# Husband supporting family overseas, might led to financial problems down the road.



## Eatcake (Feb 1, 2015)

There's nothing wrong with supporting family members outside the country and right now it's not really a concern. I just want to have some ideas to talk with him when things do become an issue and when they become overly dependent. Right now we each make around 40k, still at the age where we haven't start saving for retirements or putting away for big investments. Besides rent and bills to pay, the next biggest expense is the money sent to support his mom and teenage sister. Being their main support, because the other family members don't have much money, their living standard according to him is pretty good. But recently they made some impulsive purchases without telling my husband that was alarming. Like buying a new washing machine for $500 because the store clerk said the prices were going to double the next day. And recently the teenage sister decided to move out because mom was drinking, and mom just gave the rest of her money to pay for her rent. My husband said this is alarming but it shouldn't affect the usual ordeal. I am not as worried about it financially right now but I am worried about it perpetuating this idea that they can always rely on someone else, I mean mom couldn't work due to certain circumstances but she needs to make better financial judgement and try to find other backup plans in case we can't support them anymore. The sister we worry about because she doesn't understand the concept of responsibility, she do't mind spending money, and we're trying to keep her in school which she doesn't seem to care much about. Before, the ex-husband was supporting them, but things went downward after he left.


----------



## Mr.D.E.B.T. (Jul 19, 2012)

Have you asked him what him what his limits are? Maybe he isn't worried because he has a limit in mind. I suggest you share your feelings with him, but do your best to not come off in a confrontational manner.Some standards and expectations need to be set before this gets ugly.


----------



## EleGirl (Dec 3, 2011)

Eatcake said:


> Being their main support, because the other family members don't have much money, their living standard according to him is pretty good.

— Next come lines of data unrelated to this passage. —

import Literature.AlgebraicGeometry.Hyperkaehler.TotalCohomologyLefschetzModule
import Literature.AlgebraicGeometry.Hyperkaehler.LLVGenerationTransport
import Literature.AlgebraicGeometry.HodgeTheory.ChernCharacterBetti
import Literature.AlgebraicTopology.SingularHomology.CupProductProofs
import HarnessLib

/-!
# Lefschetz transfer, topological core: cup powers of a sum of pulled-back classes, and the top power of a
class restricted along a section of a cover (lane (V), seam S3 `KummerDivisorClassLefschetz` of the line
`Cruxes/LefschetzGenerationKum4/Lines/laneV.lean`, crux `stmt-Ventures-19134`)

Cell `hodge-kum4` (ladder HodgeAV rung H3).  Seam S3 asks that the restriction `θ*D_α` to the generalized Kummer
fibre `j : K ⟶ A^[n+1]` of the divisor class `D_α` of a polarization `α` of the abelian surface `A` has a dual
Lefschetz operator.  The proof is `D3 ∘ T`: D3 (`HilbertScheme.ChernCharacterOperators.isDualLefschetz_transferOp`,
in the tree) makes `D_α` a Lefschetz class on `A^[n+1]` for EVERY instance of the interface; the transfer lemma `T`
says that for ANY Lefschetz class `ℓ ∈ H²(A^[n+1])` the top power `(θ*ℓ)^{2n} ∈ H^{4n}(K)` is non-zero, whence `θ*ℓ`
is Lefschetz by the Verbitsky–Looijenga–Lunts–Fujiki criterion on the irreducible symplectic `K`.  This file is the
TOPOLOGICAL CORE of `T`, free of schemes, Hilbert schemes and instances:

* `commute_totalLefschetz` — Lefschetz operators of degree-two classes commute (`⌣` is graded commutative);
* `lefschetzPow_eq_cupProduct_cupPowTwo`, `totalLefschetz_pow_eq_zero` — `L_aʲ x = aʲ ⌣ x`, so `aʲ = 0 ⟹ L_aʲ = 0`;
* `cupPowTwo_add_eq_zero` — **if `u^{r+1} = 0` and `vˢ = 0` in `H*(P)` then `(u + v)^{r+s} = 0`** (binomial theorem
  for the commuting operators `L_u`, `L_v`: every term of `(L_u + L_v)^{r+s}` contains `L_u^{r+1}` or `L_vˢ`);
* `cupPowTwo_ne_zero_of_add_decomposition` — **the cover step**: if `Θ : P → Y_H` is injective on `H^{2(r+s)}`,
  every `a ∈ H²(Y_A)` has `a^{r+1} = 0` (`Y_A` a real `2r`-…: for the abelian surface `r = 2`, `a³ = 0`),
  `ℓ^{r+s} ≠ 0` on `Y_H` and `Θ*ℓ = p_A^* a + p_K^* b`, then `bˢ ≠ 0` on `Y_K`;
* `eq_map_of_add_decomposition` — with a section `ι : Y_K → P` of `p_K` along which `p_A^*` kills `H²`, the summand
  `b` IS `(Θ ∘ ι)^* ℓ` (for the Kummer cover: `Θ ∘ (e, id) = j`, so `b = θ*ℓ`).

The geometric instantiation (Beauville's cover `Θ : A × K → A^[n+1]`, Künneth in degree `2`, `b₁(K) = 0`, the
Lefschetz criterion) is the sequel `KummerFixedLocusKummerDivisorClassLefschetz.lean`.  HONEST FRAMING: kernel
lemmas only; nothing here asserts S3, V0, L1, `HC_Kum4Type` or HC.
-/

noncomputable section

open DirectSum
open Literature.AlgebraicTopology.SingularHomology
open Literature.Geometry.Kaehler
open Literature.AlgebraicGeometry Literature.AlgebraicGeometry.Hyperkaehler
open Literature.AlgebraicGeometry.HodgeTheory (cupPowTwo)

namespace Summit.Ventures.HodgeKum4

variable {Y : Type} [TopologicalSpace Y]

/-! ### Plumbing -/

/-- Re-indexing a homogeneous cup product along equal target degrees. -/
private theorem ofDegree_cupProduct_reindex {p q n m : ℕ} (h₁ : p + q = n) (h₂ : p + q = m)
    (x : singularCohomology ℂ ℂ Y p) (y : singularCohomology ℂ ℂ Y q) :
    ofDegree ℂ Y n (cupProduct h₁ x y) = ofDegree ℂ Y m (cupProduct h₂ x y) := by
  subst h₁; subst h₂; rfl

/-- `L_aʲ 1 = aʲ` on `H*(Y) = ⨁ₖ Hᵏ(Y)` (private copy of the plumbing lemma of
`Hyperkaehler/LefschetzClassesIrreducibleSymplectic.lean`, to keep this file independent of it). -/
private theorem pow_apply_unit (a : singularCohomology ℂ ℂ Y 2) (j : ℕ) :
    (totalLefschetz a ^ j) (ofDegree ℂ Y 0 (singularCohomology.one ℂ Y)) = ofDegree ℂ Y (2 * j) (cupPowTwo a j) := by
  induction j with
  | zero => rw [pow_zero, Module.End.one_apply, HodgeTheory.cupPowTwo_zero]
  | succ j ih =>
    rw [pow_succ', Module.End.mul_apply, ih, totalLefschetz_lof, lefschetzOperator_apply, HodgeTheory.cupPowTwo_succ,
      cupProduct_gradedComm_holds ℂ Y (Nat.add_comm 2 (2 * j)) (HodgeTheory.two_mul_add_two j) a (cupPowTwo a j)]
    have hsign : ((-1 : ℂ) ^ (2 * (2 * j))) = 1 := by
      rw [pow_mul]
      norm_num
    rw [hsign, one_smul]
    exact ofDegree_cupProduct_reindex _ _ _ _

/-! ### Lefschetz operators commute, and `L_aʲ` is cup product with `aʲ` -/

/-- **Lefschetz operators of degree-two classes commute**: `L_a L_b = L_b L_a` on `H*(Y; ℂ)`
(`a ⌣ (b ⌣ x) = (a ⌣ b) ⌣ x = (b ⌣ a) ⌣ x = b ⌣ (a ⌣ x)`, graded commutativity in even degrees).
Looijenga–Lunts regard `H²` as "a graded abelian Lie algebra which is homogeneous of degree two" acting on `H*`. -/
theorem commute_totalLefschetz (a b : singularCohomology ℂ ℂ Y 2) : Commute (totalLefschetz a) (totalLefschetz b) := by
  change totalLefschetz a * totalLefschetz b = totalLefschetz b * totalLefschetz a
  refine DirectSum.linearMap_ext ℂ fun k ↦ LinearMap.ext fun x ↦ ?_
  simp only [LinearMap.coe_comp, Function.comp_apply, Module.End.mul_apply, totalLefschetz_lof,
    lefschetzOperator_apply]
  -- `a ⌣ (b ⌣ x) = (a ⌣ b) ⌣ x` and `b ⌣ (a ⌣ x) = (b ⌣ a) ⌣ x`, then `a ⌣ b = b ⌣ a`
  rw [← cupProduct_assoc (show 2 + 2 = 4 by rfl) (Nat.add_comm 2 k) (show 4 + k = k + 2 + 2 by omega)
      (Nat.add_comm 2 (k + 2)) a b x,
    ← cupProduct_assoc (show 2 + 2 = 4 by rfl) (Nat.add_comm 2 k) (show 4 + k = k + 2 + 2 by omega)
      (Nat.add_comm 2 (k + 2)) b a x,
    cupProduct_gradedComm_holds ℂ Y (show 2 + 2 = 4 by rfl) (show 2 + 2 = 4 by rfl) a b]
  have hsign : ((-1 : ℂ) ^ (2 * 2)) = 1 := by norm_num
  rw [hsign, one_smul]

/-- **`L_aʲ x = aʲ ⌣ x`**: the iterated Lefschetz operator is cup product (on the left) with the cup power
`aʲ = cupPowTwo a j` (associativity and graded commutativity in even degrees). -/
theorem lefschetzPow_eq_cupProduct_cupPowTwo (a : singularCohomology ℂ ℂ Y 2) (j k : ℕ)
    (x : singularCohomology ℂ ℂ Y k) :
    lefschetzPow a j k x = cupProduct (show 2 * j + k = k + 2 * j by omega) (cupPowTwo a j) x := by
  induction j with
  | zero =>
    rw [lefschetzPow_zero, LinearMap.id_apply, HodgeTheory.cupPowTwo_zero]
    exact (one_cupProduct x).symm
  | succ j ih =>
    rw [lefschetzPow_succ, LinearMap.comp_apply, ih, lefschetzOperator_apply, HodgeTheory.cupPowTwo_succ,
      ← cupProduct_assoc (show 2 + 2 * j = 2 * j + 2 by omega) (show 2 * j + k = k + 2 * j by omega)
        (show 2 * j + 2 + k = k + 2 * (j + 1) by omega) (show 2 + (k + 2 * j) = k + 2 * (j + 1) by omega)
        a (cupPowTwo a j) x,
      cupProduct_gradedComm_holds ℂ Y (show 2 + 2 * j = 2 * j + 2 by omega) (HodgeTheory.two_mul_add_two j) a
        (cupPowTwo a j)]
    have hsign : ((-1 : ℂ) ^ (2 * (2 * j))) = 1 := by
      rw [pow_mul]
      norm_num
    rw [hsign, one_smul]

/-- **`aʲ = 0 ⟹ L_aʲ = 0`** as an operator on the total cohomology. -/
theorem totalLefschetz_pow_eq_zero {a : singularCohomology ℂ ℂ Y 2} {j : ℕ} (h : cupPowTwo a j = 0) :
    totalLefschetz a ^ j = 0 := by
  refine DirectSum.linearMap_ext ℂ fun k ↦ LinearMap.ext fun x ↦ ?_
  simp only [LinearMap.coe_comp, Function.comp_apply, LinearMap.zero_comp, LinearMap.zero_apply]
  rw [pow_totalLefschetz_ofDegree, lefschetzPow_eq_cupProduct_cupPowTwo, h, map_zero, LinearMap.zero_apply, map_zero]

/-! ### Cup powers of a sum -/

/-- **If `u^{r+1} = 0` and `vˢ = 0` then `(u + v)^{r+s} = 0`** (`u, v ∈ H²(Y; ℂ)`).  Proof: `L_{u+v} = L_u + L_v`
with `L_u`, `L_v` commuting, so `(L_u + L_v)^{r+s} = Σₘ C(r+s, m) L_uᵐ L_v^{r+s-m}` (binomial theorem), and each
term has `m ≥ r + 1` (so contains `L_u^{r+1} = 0`) or `r + s - m ≥ s` (so contains `L_vˢ = 0`); apply to `1`. -/
theorem cupPowTwo_add_eq_zero (u v : singularCohomology ℂ ℂ Y 2) {r s : ℕ} (hu : cupPowTwo u (r + 1) = 0)
    (hv : cupPowTwo v s = 0) : cupPowTwo (u + v) (r + s) = 0 := by
  have hLu : totalLefschetz u ^ (r + 1) = 0 := totalLefschetz_pow_eq_zero hu
  have hLv : totalLefschetz v ^ s = 0 := totalLefschetz_pow_eq_zero hv
  have hsum : totalLefschetz (u + v) ^ (r + s) = 0 := by
    rw [totalLefschetz_add, (commute_totalLefschetz u v).add_pow]
    refine Finset.sum_eq_zero fun m _ ↦ ?_
    by_cases hm : r + 1 ≤ m
    · obtain ⟨t, rfl⟩ : ∃ t, m = (r + 1) + t := ⟨m - (r + 1), by omega⟩
      rw [pow_add, hLu, zero_mul, zero_mul, zero_mul]
    · have hsm : r + s - m = s + (r - m) := by omega
      rw [hsm, pow_add, hLv, zero_mul, mul_zero, zero_mul]
  have h1 := LinearMap.congr_fun hsum (ofDegree ℂ Y 0 (singularCohomology.one ℂ Y))
  rw [pow_apply_unit, LinearMap.zero_apply] at h1
  exact DirectSum.of_injective (β := fun k ↦ singularCohomology ℂ ℂ Y k) (2 * (r + s)) (h1.trans (map_zero _).symm)

/-! ### The cover step -/

section Cover

variable {P Y_A Y_K Y_H : Type} [TopologicalSpace P] [TopologicalSpace Y_A] [TopologicalSpace Y_K]
  [TopologicalSpace Y_H]

/-- **The cover step of the Lefschetz transfer.**  Let `Θ : P → Y_H`, `p_A : P → Y_A`, `p_K : P → Y_K` be
continuous maps with `Θ^*` injective on `H^{2(r+s)}` (a finite covering: transfer), suppose every `a ∈ H²(Y_A; ℂ)`
has `a^{r+1} = 0` (`Y_A` has no cohomology in degree `2r + 2`), and let `ℓ ∈ H²(Y_H; ℂ)` with `ℓ^{r+s} ≠ 0` decompose
as `Θ^*ℓ = p_A^* a + p_K^* b`.  Then `bˢ ≠ 0` in `H^{2s}(Y_K; ℂ)`: otherwise `(p_A^* a)^{r+1} = p_A^*(a^{r+1}) = 0` and
`(p_K^* b)ˢ = p_K^*(bˢ) = 0` give `Θ^*(ℓ^{r+s}) = (p_A^* a + p_K^* b)^{r+s} = 0` (`cupPowTwo_add_eq_zero`), so
`ℓ^{r+s} = 0`. -/
theorem cupPowTwo_ne_zero_of_add_decomposition (Θ : C(P, Y_H)) (p_A : C(P, Y_A)) (p_K : C(P, Y_K)) {r s : ℕ}
    (hinj : Function.Injective (singularCohomology.map ℂ ℂ Θ (2 * (r + s))))
    (hA : ∀ a : singularCohomology ℂ ℂ Y_A 2, cupPowTwo a (r + 1) = 0) {ℓ : singularCohomology ℂ ℂ Y_H 2}
    (hℓ : cupPowTwo ℓ (r + s) ≠ 0) {a : singularCohomology ℂ ℂ Y_A 2} {b : singularCohomology ℂ ℂ Y_K 2}
    (hdec : singularCohomology.map ℂ ℂ Θ 2 ℓ = singularCohomology.map ℂ ℂ p_A 2 a + singularCohomology.map ℂ ℂ p_K 2 b) :
    cupPowTwo b s ≠ 0 := by
  intro hb
  have hu : cupPowTwo (singularCohomology.map ℂ ℂ p_A 2 a) (r + 1) = 0 := by
    rw [← HodgeTheory.map_cupPowTwo, hA a, map_zero]
  have hv : cupPowTwo (singularCohomology.map ℂ ℂ p_K 2 b) s = 0 := by
    rw [← HodgeTheory.map_cupPowTwo, hb, map_zero]
  have h0 : singularCohomology.map ℂ ℂ Θ (2 * (r + s)) (cupPowTwo ℓ (r + s)) = 0 := by
    rw [HodgeTheory.map_cupPowTwo, hdec, cupPowTwo_add_eq_zero _ _ hu hv]
  exact hℓ (hinj (h0.trans (map_zero _).symm))

/-- **The summand along the fibre is the restriction**: if moreover `ι : Y_K → P` is a section of `p_K`
(`p_K ∘ ι = id`) along which `p_A^*` kills `H²` (`(p_A ∘ ι)^* = 0` on `H²`, e.g. `p_A ∘ ι` constant), then
`b = (Θ ∘ ι)^* ℓ`. -/
theorem eq_map_of_add_decomposition (Θ : C(P, Y_H)) (p_A : C(P, Y_A)) (p_K : C(P, Y_K)) (ι : C(Y_K, P))
    (hιK : p_K.comp ι = ContinuousMap.id Y_K)
    (hιA : ∀ a : singularCohomology ℂ ℂ Y_A 2, singularCohomology.map ℂ ℂ (p_A.comp ι) 2 a = 0)
    {ℓ : singularCohomology ℂ ℂ Y_H 2} {a : singularCohomology ℂ ℂ Y_A 2} {b : singularCohomology ℂ ℂ Y_K 2}
    (hdec : singularCohomology.map ℂ ℂ Θ 2 ℓ = singularCohomology.map ℂ ℂ p_A 2 a + singularCohomology.map ℂ ℂ p_K 2 b) :
    b = singularCohomology.map ℂ ℂ (Θ.comp ι) 2 ℓ := by
  have h := congrArg (singularCohomology.map ℂ ℂ ι 2) hdec
  rw [map_add, ← ModuleCat.comp_apply, ← ModuleCat.comp_apply, ← ModuleCat.comp_apply,
    ← singularCohomology.map_comp, ← singularCohomology.map_comp, ← singularCohomology.map_comp, hιA a, zero_add,
    hιK, singularCohomology.map_id, ModuleCat.id_apply] at h
  exact h.symm

end Cover

end Summit.Ventures.HodgeKum4

end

What does this mean? If their living standard is pretty good, why does he need to help support them?

Have you explored with him things like what sorts of welfare are available where they live? Can the sister get any education paid for by the gov where she lives?

What % of your joint income is going to his family?


----------



## Yeswecan (Jul 25, 2014)

As stated. There needs to be a limit and end to the support. I understand it is family. Even so, they are not entitled. 

-If you lend money to a family member...consider it never coming back.
-Never conduct any business deals with family members.

Consider taking the sister in with you. Go to a school in your area. As for mom...well, she needs to get her act together. You are financing a drinking problem.


----------